■ WHAT NEEDS TO BE DONE
Set down the records below in full, exactly as they read.
(DATASET CONTENT Opens)
import Literature.Barriers.NavierStokesRegularity.NavierStokesInequalitySwitching
import Literature.Analysis.FluidPDE.MeridianReduction
import HarnessLib

/-!
# Scheffer's block, decomposed: structures and the geometric arrangement (Ożański 2017, §§3–5)

Barrier catalogue support file for `NavierStokesRegularity` (D-0021), the layer under
`NavierStokesInequalitySwitching`, which reduced Scheffer's singular weak solution of the
Navier–Stokes inequality (`NavierStokesInequalitySingularSolution`) to the switching principle
(fact A) and `NSIBlockExists` (fact B, a classical block `IsNSIBlock`). Fact B is decomposed here
along its printed proof in W. S. Ożański, arXiv:1709.00602, §4 (opening): "we define constants
`T > 0`, `ν₀ > 0`, `τ ∈ (0,1)`, `z ∈ ℝ³`, the set `G` and the vector field `u` which were required
in the sketch proof in Section 2. The definition is based on … the geometric arrangement" —
given the arrangement (§4, before (4.12)) one obtains `ν₀` and `u`; the arrangement itself is
constructed in §5. In Scheffer's original: "Theorem 1.1 is a consequence of Lemma 6.4, Lemma
3.3 and Lemma 2.4" (p. 84) — §3 (Lemmas 3.1–3.3, the basic construction under the hypotheses
(3.1)–(3.7) = the arrangement) and §§4–6 (Lemmas 4.1–4.8, 5.1–5.5, 6.1–6.4).

## What is printed (Ożański 2017) and how it is rendered

* §3.1–3.3: `P = {(x₁,x₂) : x₂ > 0}` (axial coordinate, distance to the axis), `R(U) ⊆ ℝ³` the
  solid of revolution of `U ⋐ P` (3.2), `R⁻¹` the cylindrical projection (3.3); for planar `v`
  and `f ≥ |v|` the axisymmetric field `u[v,f] = v₁ x̂₁ + v₂ ρ̂ + √(f² - |v|²) φ̂` ((3.10)/(3.12),
  `|u[v,f]| = f` (3.11)), its pressure function `p*[v,f]` ((3.19), the pressure (1.1)
  `= -Δ⁻¹∂ᵢ∂ⱼ(uᵢuⱼ)` of `u[v,f]`), `p[v,f](x₁,x₂) = p*[v,f](x₁,x₂,0)` (3.20),
  `Lf = Δf + x₂⁻¹∂₂f - x₂⁻²f` (3.15), `F[v,f] = ∇p[0,f] - ∇p[v,f]` (3.34).
  The tree's axisymmetric vocabulary (`FluidPDE/AxisymmetricEuler`, `MeridianReduction`) has the
  axis `x 2`: Ożański's `Ox₁` is our `x 2`-axis, his plane point `(x₁,x₂)` = (axial, radial) is
  our `q = (r, z) ∈ ℝ × ℝ` (radial, axial), `(x̂₁, ρ̂, φ̂) = (eZ, eR, eTheta)`, `R⁻¹ = meridian`,
  `R(U) = meridian ⁻¹' U =: revolve U`, his plane `{x₃ = 0}` is `meridianPoint (r,z) = (r,0,z)`,
  a planar `v = (v_r, v_z)` is his `(v₂, v₁)`; `ℝ × ℝ` carries the sup norm, so Euclidean lengths
  are written out and planar derivatives are the Fréchet partials `derivR`, `derivZ`. The
  pressure is the tree's `normalisedPressure` (`-Δ⁻¹∂ᵢ∂ⱼ(uᵢuⱼ)` as a principal value) = (1.1).
* Definition 3.3 (§3.4) — `IsNSIStructure U v f φ`: `v ∈ C_c^∞(U;ℝ²)`, `f ∈ C_c^∞(P;[0,∞))`,
  `φ ∈ C_c^∞(U;[0,1])`, `supp f = Ū`, `supp v ⊆ {φ = 1}`, `div(x₂ v) = 0` in `U`, `f > |v|` in
  `U`, `Lf > 0` in `U ∖ {φ = 1}`.
* §4 (4.1)–(4.3) — `IsNSIArrangement`: `U₁, U₂ ⋐ P` with structures, `Ū₁ ∩ Ū₂ = ∅`,
  `T > 0`, `τ ∈ (0,1)`, `z` with `f₂² + T v₂·F[v₁,f₁] > |v₂|²` in `U₂` (4.1) and
  `f₂(y)² + T v₂(y)·F[v₁,f₁](y) > τ⁻²(f₁(R⁻¹x) + f₂(R⁻¹x))²` for `x ∈ G := R(Ū₁ ∪ Ū₂)`,
  `y = R⁻¹(τx + z)` (4.2)–(4.3). We add `U₁ ≠ ∅` explicitly (true in print, `U₁ ⊇ U =
  (-1,1) × (1/8,7/8)`; the empty pair with zero data satisfies (4.1)–(4.2) vacuously).
* Fact C `NSIArrangementExists` — §5. Fact D `NSIBlock_of_arrangement` — §4 (Lemma 4.1, (4.21),
  Prop. 4.2 and the paragraph after it). PROVED: `|u[v,f]| = f` (3.11), `u[v,f]` on the meridian
  plane (3.10), `G` compact, `Γ(G) ⊆ R(Ū₂) ⊆ G` from (4.2) ((4.4), §5.4), `C → D → NSIBlockExists`.

Deliberately NOT here: the proofs of C and D (Lemmas 3.1, 3.2, 3.5, 4.1, 5.2, 5.3, Thms. 3.4,
4.3, Prop. 4.2, App. A of Ożański 2017 — the next layers). Numbering is that of the arXiv v4
PDF/LaTeX source (theorems numbered within sections); the held plain-text rendering numbers
theorems globally: its Lemma 3, 4, Def. 5, Thm. 6, Lemma 7, 8, Prop. 9, Thm. 10, Lemma 12, 13 are
Lemma 3.1, 3.2, Def. 3.3, Thm. 3.4, Lemma 3.5, 4.1, Prop. 4.2, Thm. 4.3, Lemma 5.2, 5.3 here.

## References

* W. S. Ożański, arXiv:1709.00602v4 (2017/2019), §3 (Def. 3.3, (3.2)–(3.34), Lemmas 3.1, 3.2,
  3.5, Thm. 3.4), §4 ((4.1)–(4.4), Lemma 4.1, (4.21), Prop. 4.2, Thm. 4.3), §5 (Lemmas 5.2, 5.3).
  [`Ozanski2017NSISingular`]
* V. Scheffer, Comm. Math. Phys. 101 (1985), 47–85: p. 51 (`u[v,f]`, `p*[v,f]`, `L`), Lemmas 2.1,
  3.1–3.3, §4, §6 (Lemmas 6.2–6.4, p. 84). [`Scheffer1985`]
-/

noncomputable section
(DATASET CONTENT Closes)
■ SOLUTION TO THIS EXERCISE
import Literature.Barriers.NavierStokesRegularity.NavierStokesInequalitySwitching
import Literature.Analysis.FluidPDE.MeridianReduction
import HarnessLib

/-!
# Scheffer's block, decomposed: structures and the geometric arrangement (Ożański 2017, §§3–5)

Barrier catalogue support file for `NavierStokesRegularity` (D-0021), the layer under
`NavierStokesInequalitySwitching`, which reduced Scheffer's singular weak solution of the
Navier–Stokes inequality (`NavierStokesInequalitySingularSolution`) to the switching principle
(fact A) and `NSIBlockExists` (fact B, a classical block `IsNSIBlock`). Fact B is decomposed here
along its printed proof in W. S. Ożański, arXiv:1709.00602, §4 (opening): "we define constants
`T > 0`, `ν₀ > 0`, `τ ∈ (0,1)`, `z ∈ ℝ³`, the set `G` and the vector field `u` which were required
in the sketch proof in Section 2. The definition is based on … the geometric arrangement" —
given the arrangement (§4, before (4.12)) one obtains `ν₀` and `u`; the arrangement itself is
constructed in §5. In Scheffer's original: "Theorem 1.1 is a consequence of Lemma 6.4, Lemma
3.3 and Lemma 2.4" (p. 84) — §3 (Lemmas 3.1–3.3, the basic construction under the hypotheses
(3.1)–(3.7) = the arrangement) and §§4–6 (Lemmas 4.1–4.8, 5.1–5.5, 6.1–6.4).

## What is printed (Ożański 2017) and how it is rendered

* §3.1–3.3: `P = {(x₁,x₂) : x₂ > 0}` (axial coordinate, distance to the axis), `R(U) ⊆ ℝ³` the
  solid of revolution of `U ⋐ P` (3.2), `R⁻¹` the cylindrical projection (3.3); for planar `v`
  and `f ≥ |v|` the axisymmetric field `u[v,f] = v₁ x̂₁ + v₂ ρ̂ + √(f² - |v|²) φ̂` ((3.10)/(3.12),
  `|u[v,f]| = f` (3.11)), its pressure function `p*[v,f]` ((3.19), the pressure (1.1)
  `= -Δ⁻¹∂ᵢ∂ⱼ(uᵢuⱼ)` of `u[v,f]`), `p[v,f](x₁,x₂) = p*[v,f](x₁,x₂,0)` (3.20),
  `Lf = Δf + x₂⁻¹∂₂f - x₂⁻²f` (3.15), `F[v,f] = ∇p[0,f] - ∇p[v,f]` (3.34).
  The tree's axisymmetric vocabulary (`FluidPDE/AxisymmetricEuler`, `MeridianReduction`) has the
  axis `x 2`: Ożański's `Ox₁` is our `x 2`-axis, his plane point `(x₁,x₂)` = (axial, radial) is
  our `q = (r, z) ∈ ℝ × ℝ` (radial, axial), `(x̂₁, ρ̂, φ̂) = (eZ, eR, eTheta)`, `R⁻¹ = meridian`,
  `R(U) = meridian ⁻¹' U =: revolve U`, his plane `{x₃ = 0}` is `meridianPoint (r,z) = (r,0,z)`,
  a planar `v = (v_r, v_z)` is his `(v₂, v₁)`; `ℝ × ℝ` carries the sup norm, so Euclidean lengths
  are written out and planar derivatives are the Fréchet partials `derivR`, `derivZ`. The
  pressure is the tree's `normalisedPressure` (`-Δ⁻¹∂ᵢ∂ⱼ(uᵢuⱼ)` as a principal value) = (1.1).
* Definition 3.3 (§3.4) — `IsNSIStructure U v f φ`: `v ∈ C_c^∞(U;ℝ²)`, `f ∈ C_c^∞(P;[0,∞))`,
  `φ ∈ C_c^∞(U;[0,1])`, `supp f = Ū`, `supp v ⊆ {φ = 1}`, `div(x₂ v) = 0` in `U`, `f > |v|` in
  `U`, `Lf > 0` in `U ∖ {φ = 1}`.
* §4 (4.1)–(4.3) — `IsNSIArrangement`: `U₁, U₂ ⋐ P` with structures, `Ū₁ ∩ Ū₂ = ∅`,
  `T > 0`, `τ ∈ (0,1)`, `z` with `f₂² + T v₂·F[v₁,f₁] > |v₂|²` in `U₂` (4.1) and
  `f₂(y)² + T v₂(y)·F[v₁,f₁](y) > τ⁻²(f₁(R⁻¹x) + f₂(R⁻¹x))²` for `x ∈ G := R(Ū₁ ∪ Ū₂)`,
  `y = R⁻¹(τx + z)` (4.2)–(4.3). We add `U₁ ≠ ∅` explicitly (true in print, `U₁ ⊇ U =
  (-1,1) × (1/8,7/8)`; the empty pair with zero data satisfies (4.1)–(4.2) vacuously).
* Fact C `NSIArrangementExists` — §5. Fact D `NSIBlock_of_arrangement` — §4 (Lemma 4.1, (4.21),
  Prop. 4.2 and the paragraph after it). PROVED: `|u[v,f]| = f` (3.11), `u[v,f]` on the meridian
  plane (3.10), `G` compact, `Γ(G) ⊆ R(Ū₂) ⊆ G` from (4.2) ((4.4), §5.4), `C → D → NSIBlockExists`.

Deliberately NOT here: the proofs of C and D (Lemmas 3.1, 3.2, 3.5, 4.1, 5.2, 5.3, Thms. 3.4,
4.3, Prop. 4.2, App. A of Ożański 2017 — the next layers). Numbering is that of the arXiv v4
PDF/LaTeX source (theorems numbered within sections); the held plain-text rendering numbers
theorems globally: its Lemma 3, 4, Def. 5, Thm. 6, Lemma 7, 8, Prop. 9, Thm. 10, Lemma 12, 13 are
Lemma 3.1, 3.2, Def. 3.3, Thm. 3.4, Lemma 3.5, 4.1, Prop. 4.2, Thm. 4.3, Lemma 5.2, 5.3 here.

## References

* W. S. Ożański, arXiv:1709.00602v4 (2017/2019), §3 (Def. 3.3, (3.2)–(3.34), Lemmas 3.1, 3.2,
  3.5, Thm. 3.4), §4 ((4.1)–(4.4), Lemma 4.1, (4.21), Prop. 4.2, Thm. 4.3), §5 (Lemmas 5.2, 5.3).
  [`Ozanski2017NSISingular`]
* V. Scheffer, Comm. Math. Phys. 101 (1985), 47–85: p. 51 (`u[v,f]`, `p*[v,f]`, `L`), Lemmas 2.1,
  3.1–3.3, §4, §6 (Lemmas 6.2–6.4, p. 84). [`Scheffer1985`]
-/

noncomputable section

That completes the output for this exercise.